Rohana, Rohanā, Rohaṇa: 13 definitions
Rohana means something in Buddhism, Pali, Hinduism, Sanskrit, Jainism, Prakrit, the history of ancient India, Hindi. If you want to know the exact meaning, history, etymology or English translation of this term then check out the descriptions on this page. Add your comment or reference to a book if you want to contribute to this summary article.
Alternative spellings of this word include Rohan.
Natyashastra (theatrics and dramaturgy)Source: Wisdom Library: Nāṭya-śāstra
Rohaṇa (रोहण) refers to a type of paste applied to drums (puṣkara) according to the Nāṭyaśāstra chapter 33. Accordingly, “this rule is applicable to all the Āṅkikas, But one should not apply to Mṛdaṅgas, a Rohaṇa consisting of sesamum paste mixed with cow’s ghee and oil.”

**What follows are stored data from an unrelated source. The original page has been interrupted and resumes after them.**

import Mathlib.FieldTheory.Galois.Profinite
import Literature.AnabelianGeometry.SemiGraphs.TemperedAnabelian
import HarnessLib

/-!
# A degenerate inhabitant of the [SemiAnbd] §6 interface `TemperedCurve p` (vacuity lane)

Vacuity-lane companion (abc-iut cell; seat abc-iut-c312-4, a CONSUMER of the interface through
`Summits/ABC/IUTFork/LanaBadPlace.lean` / `LanaKummerTempered.lean`) of `TemperedAnabelian.lean`
(abc-iut-L3-t2): S. Mochizuki, *Semi-graphs of anabelioids*, Publ. RIMS **42** (2006), §6 pp. 69–71
[cite: MochizukiSemiAnbd2006, §6 pp.69-71] is typed there as an INTERFACE `TemperedCurve p` — data and
`Prop`-fields quoting print for the tempered fundamental group `Π^temp_{X_K}` of a hyperbolic curve over a finite
extension `K ⊆ ℚ̄_p` of `ℚ_p`, which the tree does not construct (André's `π₁^temp`). In the style of
`TemperedCurvesWitness.lean` (the Ex. 3.10 interface), this file kernel-checks that the axiom set of
`TemperedCurve p` is JOINTLY SATISFIABLE: `TemperedCurve.degenerate p` takes `K := ℚ_p` (`⊥`),
`Π^temp := G_{ℚ_p}` with the identity augmentation (image `G_{ℚ_p} = (⊥).fixingSubgroup`), `Π := G_{ℚ_p}` as
its own profinite completion (`G_{ℚ_p}` is profinite: compact — Mathlib `FieldTheory.Galois.Profinite` —
Hausdorff and totally disconnected — `KrullTopology`), and NO closed points (`Pt := PEmpty`), so that the
decomposition-group clauses hold vacuously. Hence `Nonempty (TemperedCurve p)` and every cell theorem of the
shape `∀ X : TemperedCurve p, …` (layers L2/L3/L6, the L-LANA bad-place files) is at least not vacuously
quantified.

HONEST LIMITS. Consistency evidence only: the inhabitant is not the tempered fundamental group of any curve
(a hyperbolic curve has closed points; `Π^temp_{X_K}` is never compact); it says nothing about the intended
case. No census node; no statement of the paper is asserted; nothing here takes a side on [IUTchIII]
Cor. 3.12.
-/

noncomputable section

namespace Literature.AnabelianGeometry.SemiGraphs

variable (p : ℕ) [Fact p.Prime]

/-- `G_{ℚ_p}` is its own profinite completion: the identity `G_{ℚ_p} → G_{ℚ_p}` satisfies the interface
`IsProfiniteCompletion` (compact, Hausdorff, totally disconnected target; dense image; open normal
subgroups correspond). [cite: MochizukiSemiAnbd2006, §6 p.69] -/
theorem isProfiniteCompletion_id_GQp : IsProfiniteCompletion (ContinuousMonoidHom.id (GQp p)) := by
  haveI : IsGalois ℚ_[p] (AlgebraicClosure ℚ_[p]) := {}
  haveI : T2Space (GQp p) := krullTopology_t2
  exact
    { compactSpace := inferInstance
      t2Space := inferInstance
      totallyDisconnectedSpace := inferInstance
      denseRange := denseRange_id
      comap_surjective := fun U _ => ⟨U, by ext; rfl⟩
      isOpen_comap := fun V => V.isOpen' }

/-- **A degenerate inhabitant of `TemperedCurve p`**: base field `ℚ_p`, "`Π^temp`" `:= G_{ℚ_p}` with the
identity augmentation and itself as profinite completion, and no closed points.
[cite: MochizukiSemiAnbd2006, §6 pp.69-71] -/
def TemperedCurve.degenerate : TemperedCurve p where
  K := ⊥
  finiteDimensional_K := inferInstance
  PiTemp := GQp p
  aug := ContinuousMonoidHom.id _
  range_aug := by
    rw [IntermediateField.fixingSubgroup_bot]
    exact MonoidHom.range_eq_top.mpr Function.surjective_id
  PiHat := GQp p
  toHat := ContinuousMonoidHom.id _
  isProfiniteCompletion_toHat := isProfiniteCompletion_id_GQp p
  toHat_injective := Function.injective_id
  augHat := ContinuousMonoidHom.id _
  augHat_comp _ := rfl
  Pt := PEmpty
  IsCusp x := x.elim
  decomp x := x.elim
  isClosed_decomp x := x.elim
  isOpen_aug_decomp x := x.elim
  inertia_eq_bot x := x.elim
  inertia_equiv_zHat x := x.elim

/-- The interface `TemperedCurve p` is inhabited (consistency of its axiom set).
[cite: MochizukiSemiAnbd2006, §6 pp.69-71] -/
theorem TemperedCurve.nonempty : Nonempty (TemperedCurve p) := ⟨TemperedCurve.degenerate p⟩

/-- In the degenerate inhabitant the base field is `ℚ_p` itself (`K = ⊥`). [cite: MochizukiSemiAnbd2006, §6 p.69] -/
theorem TemperedCurve.degenerate_K : (TemperedCurve.degenerate p).K = ⊥ := rfl

/-- … and `G_K = G_{ℚ_p}`. [cite: MochizukiSemiAnbd2006, §6 p.69] -/
theorem TemperedCurve.degenerate_GK : (TemperedCurve.degenerate p).GK = ⊤ := by
  rw [TemperedCurve.GK, TemperedCurve.degenerate_K, IntermediateField.fixingSubgroup_bot]

/-- … and there are no closed points, so the decomposition-group clauses are vacuous.
[cite: MochizukiSemiAnbd2006, §6 p.71] -/
theorem TemperedCurve.degenerate_isEmpty_pt : IsEmpty (TemperedCurve.degenerate p).Pt :=
  inferInstanceAs (IsEmpty PEmpty)

end Literature.AnabelianGeometry.SemiGraphs

end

Natyashastra (नाट्यशास्त्र, nāṭyaśāstra) refers to both the ancient Indian tradition (śāstra) of performing arts, (nāṭya, e.g., theatrics, drama, dance, music), as well as the name of a Sanskrit work dealing with these subjects. It also teaches the rules for composing dramatic plays (nataka) and poetic works (kavya).
Theravada (major branch of Buddhism)Source: Pali Kanon: Pali Proper Names
1. Rohana. Grandfather of Migara Rohaneyya (q.v.). AA.ii.697.

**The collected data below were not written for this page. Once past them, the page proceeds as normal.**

omit [∀ v : HeightOneSpectrum (𝓞 ↥(maximalRealSubfield L)), MeasurableSpace (v.adicCompletion ↥(maximalRealSubfield L))] [∀ v : HeightOneSpectrum (𝓞 ↥(maximalRealSubfield L)), BorelSpace (v.adicCompletion ↥(maximalRealSubfield L))] in
include hij hN hcδ hδ in
/-- **THE FACTORIZABLE INTEGRAND IS `μ_f`-INTEGRABLE FOR `Re z > 1`**: continuous (★ `continuous_finprod_localFactor`, letters (ω)), and dominated by `h_f(b)^{−Re z} ∈ L¹(μ_f)`
(★ `integrable_finFactor_rpow_neg_cm_two` at `σ := Re z`; `‖∏ᶠ ω_v(b_v)‖ ≤ 1`). [cite: TateThesis1967, Thm 3.3.1] [cite: MoeglinWaldspurger1995, II.1.6] -/
theorem integrable_finprod_localWeightFactor (hz : 1 < z.re) (hωc : ∀ v, Continuous (ω v)) (hωb : ∀ v x, ‖ω v x‖ ≤ 1)
    (μf : Measure (FiniteAdeleRing (𝓞 ↥(maximalRealSubfield L)) ↥(maximalRealSubfield L))) [μf.IsAddHaarMeasure]
    (S : Finset (HeightOneSpectrum (𝓞 ↥(maximalRealSubfield L)))) (hS : ∀ v ∉ S, ∀ w : v.Extension (𝓞 L), normAbs (w.1.adicCompletion L) ((algebraMap L (FiniteAdeleRing (𝓞 L) L) δ) w.1) = 1)
    (hω1 : ∀ v ∉ S, ∀ x ∈ v.adicCompletionIntegers ↥(maximalRealSubfield L), ω v x = 1) :
    Integrable (fun b : FiniteAdeleRing (𝓞 ↥(maximalRealSubfield L)) ↥(maximalRealSubfield L) => ∏ᶠ v : HeightOneSpectrum (𝓞 ↥(maximalRealSubfield L)), ω v (b v) * ((((letI := Extension.fintype (𝓞 ↥(maximalRealSubfield L)) ↥(maximalRealSubfield L) L (𝓞 L) v; ∏ w : v.Extension (𝓞 L), max 1 (normAbs (w.1.adicCompletion L) (Extension.adicCompletionSemialgHom ↥(maximalRealSubfield L) L w (b v)) * normAbs (w.1.adicCompletion L) ((algebraMap L (FiniteAdeleRing (𝓞 L) L) δ) w.1))) : ℝ≥0) : ℝ) : ℂ) ^ (-z)) μf := by
  haveI : SecondCountableTopology (FiniteAdeleRing (𝓞 ↥(maximalRealSubfield L)) ↥(maximalRealSubfield L)) := secondCountableTopology_finiteAdeleRing ↥(maximalRealSubfield L)
  letI : MeasurableSpace (quasiSplit (↥(maximalRealSubfield L)) L (IsCMField.complexConj L) 2).Adelic := borel _
  haveI : BorelSpace (quasiSplit (↥(maximalRealSubfield L)) L (IsCMField.complexConj L) 2).Adelic := ⟨rfl⟩
  -- continuity: ★ `continuous_finprod_localFactor` at `ι := Unit`
  have hcont : Continuous fun b : FiniteAdeleRing (𝓞 ↥(maximalRealSubfield L)) ↥(maximalRealSubfield L) => ∏ᶠ v : HeightOneSpectrum (𝓞 ↥(maximalRealSubfield L)), ω v (b v) * ((((letI := Extension.fintype (𝓞 ↥(maximalRealSubfield L)) ↥(maximalRealSubfield L) L (𝓞 L) v; ∏ w : v.Extension (𝓞 L), max 1 (normAbs (w.1.adicCompletion L) (Extension.adicCompletionSemialgHom ↥(maximalRealSubfield L) L w (b v)) * normAbs (w.1.adicCompletion L) ((algebraMap L (FiniteAdeleRing (𝓞 L) L) δ) w.1))) : ℝ≥0) : ℝ) : ℂ) ^ (-z) := by
    have h := continuous_finprod_localFactor (K := ↥(maximalRealSubfield L)) (ι := Unit)
      (fun v y => ω v (y ()) * ((((letI := Extension.fintype (𝓞 ↥(maximalRealSubfield L)) ↥(maximalRealSubfield L) L (𝓞 L) v; ∏ w : v.Extension (𝓞 L), max 1 (normAbs (w.1.adicCompletion L) (Extension.adicCompletionSemialgHom ↥(maximalRealSubfield L) L w (y ())) * normAbs (w.1.adicCompletion L) ((algebraMap L (FiniteAdeleRing (𝓞 L) L) δ) w.1))) : ℝ≥0) : ℝ) : ℂ) ^ (-z)) S
      (fun v => (continuous_localWeightFactor L ω hωc z v).comp (continuous_apply ()))
      (fun v hv y hy => localWeightFactor_eq_one_of_mem_integers L ω z S hS hω1 hv ((mem_integralBox_iff.1 hy) ()))
    exact h.comp (continuous_pi fun _ => continuous_id)
  -- domination by `h_f^{−Re z}`
  refine Integrable.mono' ((integrable_finFactor_rpow_neg_cm_two L hij hN hcδ hδ μf hz)) hcont.aestronglyMeasurable (Eventually.of_forall fun b => ?_)
  rw [finprod_localWeightFactor_eq L hcδ hδ ω z S hS hω1 b, norm_mul]
  have hF : (0 : ℝ) < ((∏ᶠ v : HeightOneSpectrum (𝓞 L), max 1 ‖((traceZeroLine ↥(maximalRealSubfield L) L (IsCMField.complexConj L) hcδ hδ ((0, b) : AdeleRing (𝓞 ↥(maximalRealSubfield L)) ↥(maximalRealSubfield L)) : traceZeroAdele ↥(maximalRealSubfield L) L (IsCMField.complexConj L)) : AdeleRing (𝓞 L) L).2 v‖₊ : ℝ≥0) : ℝ) :=
    lt_of_lt_of_le one_pos (one_le_coe_finprod_line_cm_two L hcδ hδ b)
  rw [Complex.norm_cpow_eq_rpow_re_of_pos hF, Complex.neg_re]
  calc ‖∏ᶠ v : HeightOneSpectrum (𝓞 ↥(maximalRealSubfield L)), ω v (b v)‖ * _ ≤ 1 * _ := by
        gcongr; exact norm_finprod_le_one _ fun v => hωb v (b v)
    _ = _ := one_mul _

2. Rohana. A brahmin, grandson of Pekkhuniya. He was a friend of the Licchavi Salha, and a visit paid by both of them to Nandaka is recorded in the Anguttara Nikaya. A.i.193f.
3. Rohana. A Sakiyan prince, one of the brothers of Bhaddakaccana. He went over to Ceylon and there founded a settlement which was named after him. Mhv.ix.10; Dpv.x.6.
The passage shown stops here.